What is expected.
An identical copy of the records below is the expected result.

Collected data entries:
/-- **Leibniz bound at scale `ℓ`.** If `ℓ^i ‖D^i χ‖ ≤ M` for `i ≤ s`, then for every complex test function `φ` and
`j ≤ s`: `ℓ^j ‖D^j (χ φ)(y)‖ ≤ 2^j M max(1,ℓ)^s |φ|_s`. [folklore] -/
theorem localBound_pow_mul_norm_iteratedFDeriv_smul_le (χ : 𝓢(X, ℝ)) {s : ℕ} {ℓ M : ℝ} (hℓ : 0 < ℓ)
    (hM : 0 ≤ M) (hχ : ∀ i ≤ s, ∀ y, ℓ ^ i * ‖iteratedFDeriv ℝ i (χ : X → ℝ) y‖ ≤ M) (φ : 𝓢(X, ℂ))
    {j : ℕ} (hj : j ≤ s) (y : X) :
    ℓ ^ j * ‖iteratedFDeriv ℝ j (SchwartzMap.smulLeftCLM ℂ (ofRealTest χ : X → ℂ) φ : X → ℂ) y‖ ≤
      2 ^ j * M * max 1 ℓ ^ s * schwartzNorm s φ := by
  have hfun : (SchwartzMap.smulLeftCLM ℂ (ofRealTest χ : X → ℂ) φ : X → ℂ) =
      fun y => (ofRealTest χ : X → ℂ) y * φ y := by
    funext y
    rw [localBound_smul_apply, ofRealTest_apply]
  have hLeib := norm_iteratedFDeriv_mul_le (𝕜 := ℝ) (N := (⊤ : ℕ∞)) ((ofRealTest χ).smooth ⊤) (φ.smooth ⊤) y
    (n := j) (mod_cast le_top)
  rw [hfun]
  have hmax1 : (1 : ℝ) ≤ max 1 ℓ := le_max_left _ _
  have hterm : ∀ i ∈ Finset.range (j + 1),
      ℓ ^ j * ((j.choose i : ℝ) * ‖iteratedFDeriv ℝ i (ofRealTest χ : X → ℂ) y‖ *
        ‖iteratedFDeriv ℝ (j - i) (φ : X → ℂ) y‖) ≤ (j.choose i : ℝ) * (M * max 1 ℓ ^ s * schwartzNorm s φ) := by
    intro i hi
    have hij : i ≤ j := Nat.lt_succ_iff.1 (Finset.mem_range.1 hi)
    have h1 : ℓ ^ i * ‖iteratedFDeriv ℝ i (ofRealTest χ : X → ℂ) y‖ ≤ M := by
      rw [localBound_norm_iteratedFDeriv_ofRealTest]; exact hχ i (hij.trans hj) y
    have h2 : ℓ ^ (j - i) * ‖iteratedFDeriv ℝ (j - i) (φ : X → ℂ) y‖ ≤ max 1 ℓ ^ s * schwartzNorm s φ := by
      have h3 : ‖iteratedFDeriv ℝ (j - i) (φ : X → ℂ) y‖ ≤ schwartzNorm s φ := by
        have h := SchwartzMap.le_seminorm ℂ 0 (j - i) φ y
        rw [pow_zero, one_mul] at h
        exact h.trans (seminorm_le_schwartzNorm (Nat.zero_le _) (by omega) φ)
      have h4 : ℓ ^ (j - i) ≤ max 1 ℓ ^ s :=
        (pow_le_pow_left₀ hℓ.le (le_max_right 1 ℓ) _).trans (pow_le_pow_right₀ hmax1 (by omega))
      exact mul_le_mul h4 h3 (norm_nonneg _) (by positivity)
    calc ℓ ^ j * ((j.choose i : ℝ) * ‖iteratedFDeriv ℝ i (ofRealTest χ : X → ℂ) y‖ *
          ‖iteratedFDeriv ℝ (j - i) (φ : X → ℂ) y‖)
        = (j.choose i : ℝ) * ((ℓ ^ i * ‖iteratedFDeriv ℝ i (ofRealTest χ : X → ℂ) y‖) *
            (ℓ ^ (j - i) * ‖iteratedFDeriv ℝ (j - i) (φ : X → ℂ) y‖)) := by
          rw [← pow_sub_mul_pow ℓ hij]; ring
      _ ≤ (j.choose i : ℝ) * (M * (max 1 ℓ ^ s * schwartzNorm s φ)) := by
          refine mul_le_mul_of_nonneg_left ?_ (Nat.cast_nonneg _)
          exact mul_le_mul h1 h2 (by positivity) hM
      _ = (j.choose i : ℝ) * (M * max 1 ℓ ^ s * schwartzNorm s φ) := by ring
  calc ℓ ^ j * ‖iteratedFDeriv ℝ j (fun y => (ofRealTest χ : X → ℂ) y * φ y) y‖
      ≤ ℓ ^ j * ∑ i ∈ Finset.range (j + 1), (j.choose i : ℝ) * ‖iteratedFDeriv ℝ i (ofRealTest χ : X → ℂ) y‖ *
          ‖iteratedFDeriv ℝ (j - i) (φ : X → ℂ) y‖ := mul_le_mul_of_nonneg_left hLeib (by positivity)
    _ = ∑ i ∈ Finset.range (j + 1), ℓ ^ j * ((j.choose i : ℝ) * ‖iteratedFDeriv ℝ i (ofRealTest χ : X → ℂ) y‖ *
          ‖iteratedFDeriv ℝ (j - i) (φ : X → ℂ) y‖) := by rw [Finset.mul_sum]
    _ ≤ ∑ i ∈ Finset.range (j + 1), (j.choose i : ℝ) * (M * max 1 ℓ ^ s * schwartzNorm s φ) :=
        Finset.sum_le_sum hterm
    _ = 2 ^ j * M * max 1 ℓ ^ s * schwartzNorm s φ := by
        rw [← Finset.sum_mul]
        have h : ∑ i ∈ Finset.range (j + 1), (j.choose i : ℝ) = 2 ^ j := by exact_mod_cast Nat.sum_range_choose j
        rw [h]; ring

Written response.
/-- **Leibniz bound at scale `ℓ`.** If `ℓ^i ‖D^i χ‖ ≤ M` for `i ≤ s`, then for every complex test function `φ` and
`j ≤ s`: `ℓ^j ‖D^j (χ φ)(y)‖ ≤ 2^j M max(1,ℓ)^s |φ|_s`. [folklore] -/
theorem localBound_pow_mul_norm_iteratedFDeriv_smul_le (χ : 𝓢(X, ℝ)) {s : ℕ} {ℓ M : ℝ} (hℓ : 0 < ℓ)
    (hM : 0 ≤ M) (hχ : ∀ i ≤ s, ∀ y, ℓ ^ i * ‖iteratedFDeriv ℝ i (χ : X → ℝ) y‖ ≤ M) (φ : 𝓢(X, ℂ))
    {j : ℕ} (hj : j ≤ s) (y : X) :
    ℓ ^ j * ‖iteratedFDeriv ℝ j (SchwartzMap.smulLeftCLM ℂ (ofRealTest χ : X → ℂ) φ : X → ℂ) y‖ ≤
      2 ^ j * M * max 1 ℓ ^ s * schwartzNorm s φ := by
  have hfun : (SchwartzMap.smulLeftCLM ℂ (ofRealTest χ : X → ℂ) φ : X → ℂ) =
      fun y => (ofRealTest χ : X → ℂ) y * φ y := by
    funext y
    rw [localBound_smul_apply, ofRealTest_apply]
  have hLeib := norm_iteratedFDeriv_mul_le (𝕜 := ℝ) (N := (⊤ : ℕ∞)) ((ofRealTest χ).smooth ⊤) (φ.smooth ⊤) y
    (n := j) (mod_cast le_top)
  rw [hfun]
  have hmax1 : (1 : ℝ) ≤ max 1 ℓ := le_max_left _ _
  have hterm : ∀ i ∈ Finset.range (j + 1),
      ℓ ^ j * ((j.choose i : ℝ) * ‖iteratedFDeriv ℝ i (ofRealTest χ : X → ℂ) y‖ *
        ‖iteratedFDeriv ℝ (j - i) (φ : X → ℂ) y‖) ≤ (j.choose i : ℝ) * (M * max 1 ℓ ^ s * schwartzNorm s φ) := by
    intro i hi
    have hij : i ≤ j := Nat.lt_succ_iff.1 (Finset.mem_range.1 hi)
    have h1 : ℓ ^ i * ‖iteratedFDeriv ℝ i (ofRealTest χ : X → ℂ) y‖ ≤ M := by
      rw [localBound_norm_iteratedFDeriv_ofRealTest]; exact hχ i (hij.trans hj) y
    have h2 : ℓ ^ (j - i) * ‖iteratedFDeriv ℝ (j - i) (φ : X → ℂ) y‖ ≤ max 1 ℓ ^ s * schwartzNorm s φ := by
      have h3 : ‖iteratedFDeriv ℝ (j - i) (φ : X → ℂ) y‖ ≤ schwartzNorm s φ := by
        have h := SchwartzMap.le_seminorm ℂ 0 (j - i) φ y
        rw [pow_zero, one_mul] at h
        exact h.trans (seminorm_le_schwartzNorm (Nat.zero_le _) (by omega) φ)
      have h4 : ℓ ^ (j - i) ≤ max 1 ℓ ^ s :=
        (pow_le_pow_left₀ hℓ.le (le_max_right 1 ℓ) _).trans (pow_le_pow_right₀ hmax1 (by omega))
      exact mul_le_mul h4 h3 (norm_nonneg _) (by positivity)
    calc ℓ ^ j * ((j.choose i : ℝ) * ‖iteratedFDeriv ℝ i (ofRealTest χ : X → ℂ) y‖ *
          ‖iteratedFDeriv ℝ (j - i) (φ : X → ℂ) y‖)
        = (j.choose i : ℝ) * ((ℓ ^ i * ‖iteratedFDeriv ℝ i (ofRealTest χ : X → ℂ) y‖) *
            (ℓ ^ (j - i) * ‖iteratedFDeriv ℝ (j - i) (φ : X → ℂ) y‖)) := by
          rw [← pow_sub_mul_pow ℓ hij]; ring
      _ ≤ (j.choose i : ℝ) * (M * (max 1 ℓ ^ s * schwartzNorm s φ)) := by
          refine mul_le_mul_of_nonneg_left ?_ (Nat.cast_nonneg _)
          exact mul_le_mul h1 h2 (by positivity) hM
      _ = (j.choose i : ℝ) * (M * max 1 ℓ ^ s * schwartzNorm s φ) := by ring
  calc ℓ ^ j * ‖iteratedFDeriv ℝ j (fun y => (ofRealTest χ : X → ℂ) y * φ y) y‖
      ≤ ℓ ^ j * ∑ i ∈ Finset.range (j + 1), (j.choose i : ℝ) * ‖iteratedFDeriv ℝ i (ofRealTest χ : X → ℂ) y‖ *
          ‖iteratedFDeriv ℝ (j - i) (φ : X → ℂ) y‖ := mul_le_mul_of_nonneg_left hLeib (by positivity)
    _ = ∑ i ∈ Finset.range (j + 1), ℓ ^ j * ((j.choose i : ℝ) * ‖iteratedFDeriv ℝ i (ofRealTest χ : X → ℂ) y‖ *
          ‖iteratedFDeriv ℝ (j - i) (φ : X → ℂ) y‖) := by rw [Finset.mul_sum]
    _ ≤ ∑ i ∈ Finset.range (j + 1), (j.choose i : ℝ) * (M * max 1 ℓ ^ s * schwartzNorm s φ) :=
        Finset.sum_le_sum hterm
    _ = 2 ^ j * M * max 1 ℓ ^ s * schwartzNorm s φ := by
        rw [← Finset.sum_mul]
        have h : ∑ i ∈ Finset.range (j + 1), (j.choose i : ℝ) = 2 ^ j := by exact_mod_cast Nat.sum_range_choose j
        rw [h]; ring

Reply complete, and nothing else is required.